Hydropower is, to date, the most successful form of renewable energy. However, some forms of renewable energy generation—wind, geothermal, and biomass— have the potential to make more significant contributions in coming years, and the cost of most forms of renewable energy has declined sharply in recent years. The most important barrier to increased renewable energy production remains economic; nonhydropower renewable energy generation costs are greater than other traditional energy sources.

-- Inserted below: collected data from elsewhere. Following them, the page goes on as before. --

import Summits.QuantumFields.YangMills.Theorems.VirialFluxGapRegularityCutoffDerivative
import Summits.QuantumFields.YangMills.Theorems.VirialFluxGapResolventFieldPointwise
import HarnessLib

/-!
# Route `VirialFluxGap` (YangMills): the MASS BRACKETS of the cross term as single-slot pairings — `Σ_j c_j·∂_j m_k = ∂_{Y_c} m_k = −(Re tr U_k/2)·Re tr(U_k·Y_c(w_k))`,
# and in quaternion letters `= −2·Re q_k·Re(q_k·p)` (`= 2·Re q_k·⟨Im q_k, Im p⟩` for a pure direction `p`)

Toward ⟨stmt-QuantumFields-24141⟩ `VirialFluxGap.PeriodicSoftness`.  The assembler's «CentralFieldPackage» (fcl-p3 g41, bus 02:43Z) asks in (P4) for ONE-SIDED bounds
`−N√F ≤ Σ_va C_va(M)·∂_{fixFrameStd va} m_k(M)` on the mass brackets of the central field (and uses `|Σ_va (A⁻¹g)_va ∂_va m_k| ≤ A_G√t₀` for the generic
field); the signed cross term is ✓`cross_term_regCutoff_signed_le` (w2 g52).  This file reduces EVERY such bracket to one slot: by linearity of the frame
derivative (✓`frameD_dirOf`) and the explicit mass derivative (✓`frameD_linkMass` ∕ ✓`frameD_seamMass`),

* ★★ `sum_mul_frameD_linkMass` — `Σ_j c_j·∂_{τ_j} m_k(M) = −((Re tr U_k)/2 · Re tr(U_k · (dirOf τ c)(w_k)))`, `U_k = M.1 0 (wrapEdge k)`, `w_k = (0, wrapEdge k)`, for ANY finite
  frame `τ` and ANY coefficients `c` (so for the central field the bracket only sees the direction `centralDir M w_k` at the wrap link, via
  ✓`dirOf_fixFrameStd_centralCoeff`); ★★ `sum_mul_frameD_seamMass` (seam root);
* ★ `re_trace_coe_mul_quatMatrix` — `Re tr(U·quatMatrix p) = 2·Re(su2Quat U · p)` for `U ∈ SU(2)` (✓`quatMatrix_su2Quat`, ✓`quatMatrix_mul`,
  ✓`su2_trace_re_eq_quat`), `re_mul_of_re_eq_zero` (`Re(q·p) = −⟨Im q, Im p⟩` for pure `p`);
* ★★★ `sum_mul_frameD_linkMass_quat` ∕ `_seamMass_quat` — at a ring history, if the direction at the wrap link ∕ seam root is `quatMatrix p` with `p` pure:
  `Σ_j c_j·∂_{τ_j} m = 2·Re(q)·(q_I p_I + q_J p_J + q_K p_K)`, `q = su2Quat` of that link — the bracket in the quaternion letters of w3's explicit field
  (`p = Im(c̄q) + ½σz` at a wrap link: the `½σz` part gives `σRe(q)·⟨Im q, z⟩ ≥ 0` to leading order — LEAD's radial monotonicity).

HONEST FRAMING: algebra (theorems only, 0 `def`, 0 `sorry`, standard axioms); the bounds (P4) themselves, the central field's inequalities and the assembly are
NOT here; ⟨24141⟩ and ⟨22884⟩ stay OPEN; no stub ∕ crux ∕ rung ∕ summit is closed; the Yang–Mills mass gap is NOT proved; no summit is proved by a line.
Width seat `ym-line-sfw-p2-w2` g52 (cell ym-idea-1, free hands), `--supports stmt-QuantumFields-24141`.  References: [cite: Luscher1983, §2]; [folklore].
-/

set_option autoImplicit false

noncomputable section

open scoped Matrix BigOperators ContDiff Topology Quaternion
open MeasureTheory
open Literature.MathematicalPhysics.QuantumFieldTheory hiding SU2
open Literature.MathematicalPhysics.QuantumLattice
open Literature.MathematicalPhysics.QuantumFieldTheory.SUNBakryEmery (expSU coe_expSU matTop)

namespace Summit.QuantumFields.YangMills.Theorems.VirialFluxGap.RegCutoff

open Summit.QuantumFields.YangMills.Theorems.FemtoTransferGap
open Summit.QuantumFields.YangMills.Theorems.FemtoTransferGap.TT
open Summit.QuantumFields.YangMills.Theorems.VirialFluxGap.RingDeficit
open Summit.QuantumFields.YangMills.Theorems.VirialFluxGap.FrameDerivative
open Summit.QuantumFields.YangMills.Theorems.VirialFluxGap.FrameHessian

variable {L : ℕ} [NeZero L]
variable {ι : Type*} [Fintype ι]

open scoped Matrix.Norms.Frobenius

attribute [local instance 2000] Literature.MathematicalPhysics.QuantumFieldTheory.SUNBakryEmery.matTop

/-! ## §1 The brackets as single-slot pairings -/

/-- ★★ **The link-mass bracket of any coefficient family is a single-slot pairing**:
`Σ_j c_j·∂_{τ_j} m_k(M) = −((Re tr U_k)/2 · Re tr(U_k · (dirOf τ c)(0, wrapEdge k)))`, `U_k = M.1 0 (wrapEdge k)`. [folklore] -/
theorem sum_mul_frameD_linkMass (τ : ι → ((Fin (2 * L - 1 + 1) × Edge 3 L) ⊕ Site 3 L) → Matrix (Fin 2) (Fin 2) ℂ) (c : ι → ℝ) (k : Fin 3)
    (M : (Fin (2 * L - 1 + 1) → Edge 3 L → Matrix (Fin 2) (Fin 2) ℂ) × (Site 3 L → Matrix (Fin 2) (Fin 2) ℂ)) :
    ∑ j, c j * frameD (τ j) (linkMass k) M =
      -((((M.1 0 (wrapEdge k)).trace).re / 2) * (((M.1 0 (wrapEdge k) * dirOf τ c (Sum.inl (0, wrapEdge k))).trace).re)) := by
  rw [← frameD_dirOf τ c (linkMass k) M, frameD_linkMass]

/-- ★★ **The seam-mass bracket is a single-slot pairing**: `Σ_j c_j·∂_{τ_j} m_s(M) = −((Re tr V)/2 · Re tr(V · (dirOf τ c)(seam root)))`, `V = M.2 0`. [folklore] -/
theorem sum_mul_frameD_seamMass (τ : ι → ((Fin (2 * L - 1 + 1) × Edge 3 L) ⊕ Site 3 L) → Matrix (Fin 2) (Fin 2) ℂ) (c : ι → ℝ)
    (M : (Fin (2 * L - 1 + 1) → Edge 3 L → Matrix (Fin 2) (Fin 2) ℂ) × (Site 3 L → Matrix (Fin 2) (Fin 2) ℂ)) :
    ∑ j, c j * frameD (τ j) seamMass M = -((((M.2 0).trace).re / 2) * (((M.2 0 * dirOf τ c (Sum.inr 0)).trace).re)) := by
  rw [← frameD_dirOf τ c seamMass M, frameD_seamMass]

/-! ## §2 Quaternion letters -/

omit [Fintype ι] in
/-- ★ `Re tr(U · quatMatrix p) = 2·Re(su2Quat U · p)` for `U ∈ SU(2)`. [folklore] -/
theorem re_trace_coe_mul_quatMatrix (U : SU2) (p : ℍ) :
    (((U : Matrix (Fin 2) (Fin 2) ℂ) * quatMatrix p).trace).re = 2 * (su2Quat U * p).re := by
  rw [← quatMatrix_su2Quat U, ← quatMatrix_mul]
  rw [Matrix.trace_fin_two, quatMatrix_apply_00, quatMatrix_apply_11, Complex.add_re]
  ring

omit [NeZero L] [Fintype ι] in
/-- `Re(q·p) = −⟨Im q, Im p⟩` for a pure quaternion `p`. [folklore] -/
theorem re_mul_of_re_eq_zero (q : ℍ) {p : ℍ} (hp : p.re = 0) : (q * p).re = -(q.imI * p.imI + q.imJ * p.imJ + q.imK * p.imK) := by
  rw [Quaternion.re_mul, hp]
  ring

/-- ★★★ **The link-mass bracket in quaternion letters**: at a ring history `P`, if the direction of the field at the slice-0 wrap link `k` is
`quatMatrix p` with `p` pure, then `Σ_j c_j·∂_{τ_j} m_k = 2·Re(q)·(q_I p_I + q_J p_J + q_K p_K)`, `q = su2Quat (P.1 0 (wrapEdge k))`. [cite: Luscher1983, §2] -/
theorem sum_mul_frameD_linkMass_quat (τ : ι → ((Fin (2 * L - 1 + 1) × Edge 3 L) ⊕ Site 3 L) → Matrix (Fin 2) (Fin 2) ℂ) (c : ι → ℝ) (k : Fin 3)
    (P : (Fin (2 * L - 1 + 1) → GaugeConfig 3 L SU2) × (Site 3 L → SU2)) {p : ℍ} (hp : p.re = 0)
    (hdir : dirOf τ c (Sum.inl (0, wrapEdge k)) = quatMatrix p) :
    ∑ j, c j * frameD (τ j) (linkMass k) (ringCoord L P) =
      2 * (su2Quat (P.1 0 (wrapEdge k))).re *
        ((su2Quat (P.1 0 (wrapEdge k))).imI * p.imI + (su2Quat (P.1 0 (wrapEdge k))).imJ * p.imJ + (su2Quat (P.1 0 (wrapEdge k))).imK * p.imK) := by
  rw [sum_mul_frameD_linkMass, hdir]
  have hU : (ringCoord L P).1 0 (wrapEdge k) = ((P.1 0 (wrapEdge k) : SU2) : Matrix (Fin 2) (Fin 2) ℂ) := rfl
  rw [hU, su2_trace_re_eq_quat, re_trace_coe_mul_quatMatrix, re_mul_of_re_eq_zero _ hp]
  ring

/-- ★★★ **The seam-mass bracket in quaternion letters**: `Σ_j c_j·∂_{τ_j} m_s = 2·Re(q)·⟨Im q, Im p⟩`, `q = su2Quat (P.2 0)`, direction `quatMatrix p` at the seam root,
`p` pure. [cite: Luscher1983, §2] -/
theorem sum_mul_frameD_seamMass_quat (τ : ι → ((Fin (2 * L - 1 + 1) × Edge 3 L) ⊕ Site 3 L) → Matrix (Fin 2) (Fin 2) ℂ) (c : ι → ℝ)
    (P : (Fin (2 * L - 1 + 1) → GaugeConfig 3 L SU2) × (Site 3 L → SU2)) {p : ℍ} (hp : p.re = 0) (hdir : dirOf τ c (Sum.inr 0) = quatMatrix p) :
    ∑ j, c j * frameD (τ j) seamMass (ringCoord L P) =
      2 * (su2Quat (P.2 0)).re * ((su2Quat (P.2 0)).imI * p.imI + (su2Quat (P.2 0)).imJ * p.imJ + (su2Quat (P.2 0)).imK * p.imK) := by
  rw [sum_mul_frameD_seamMass, hdir]
  have hU : (ringCoord L P).2 0 = ((P.2 0 : SU2) : Matrix (Fin 2) (Fin 2) ℂ) := rfl
  rw [hU, su2_trace_re_eq_quat, re_trace_coe_mul_quatMatrix, re_mul_of_re_eq_zero _ hp]
  ring

/-- The brackets VANISH for a family whose direction is `0` at the mass's slot (e.g. fields supported away from the four special slots). [folklore] -/
theorem sum_mul_frameD_linkMass_eq_zero (τ : ι → ((Fin (2 * L - 1 + 1) × Edge 3 L) ⊕ Site 3 L) → Matrix (Fin 2) (Fin 2) ℂ) (c : ι → ℝ) (k : Fin 3)
    (M : (Fin (2 * L - 1 + 1) → Edge 3 L → Matrix (Fin 2) (Fin 2) ℂ) × (Site 3 L → Matrix (Fin 2) (Fin 2) ℂ)) (hdir : dirOf τ c (Sum.inl (0, wrapEdge k)) = 0) :
    ∑ j, c j * frameD (τ j) (linkMass k) M = 0 := by
  rw [sum_mul_frameD_linkMass, hdir, Matrix.mul_zero, Matrix.trace_zero, Complex.zero_re, mul_zero, neg_zero]

end Summit.QuantumFields.YangMills.Theorems.VirialFluxGap.RegCutoff

end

The following chapter discusses renewable and alternative energy in greater detail
Never mind that Cheney’s understanding of the competitiveness of alternatives by 2011, particularly with coal, which the report boosted aggressively, was badly mistaken.
He argued in 2011 — 10 years after 9/11 and 7 years after the Iraq War had descended into a clusterfuck — that alternative energy has some nasty unintended consequences (he might have a point if he talked about how Ethanol contributed to increase food insecurity for actual human beings, which contributes to political instability, but apparently he sees feeding Americans cheap grain fed beef to be a higher priority).
And of course, the nasty unintended consequence that is climate change did not show up in this discussion in the least.
On May 16, 2001, Dick Cheney released a report declaring (based partly on a shortage in CA artificially caused by Enron) an energy crisis, and proposing recommendations to bring more fossil fuels online quickly, as well as nuclear power.
America in the year 2001 faces the most serious energy shortage since the oil embargoes of the 1970s.
This imbalance, if allowed to continue, will inevitably undermine our economy, our standard of living, and our national security.
Present trends are not encouraging, but they are not immutable. They are among today’s most urgent challenges, and well within our power to overcome. Our country has met many great tests. Some have imposed extreme hardship and sacrifice. Others have demanded only resolve, ingenuity, and clar ity of purpose. Such is the case with energy today.
We submit these recommendations with optimism. We believe that the tasks ahead, while great, are achievable. The energy crisis is a call to put to good use the resources around us, and the talents within us. It summons the best of America, and offers the best of rewards – in new jobs, a healthier environment, a stronger economy, and a brighter future for our people.
Four months later, 19 Arabs, 15 of whom were Saudis, destroyed the World Trade Center and damaged the Pentagon. All of them were motivated, in part, by America’s increasing presence in the Middle East.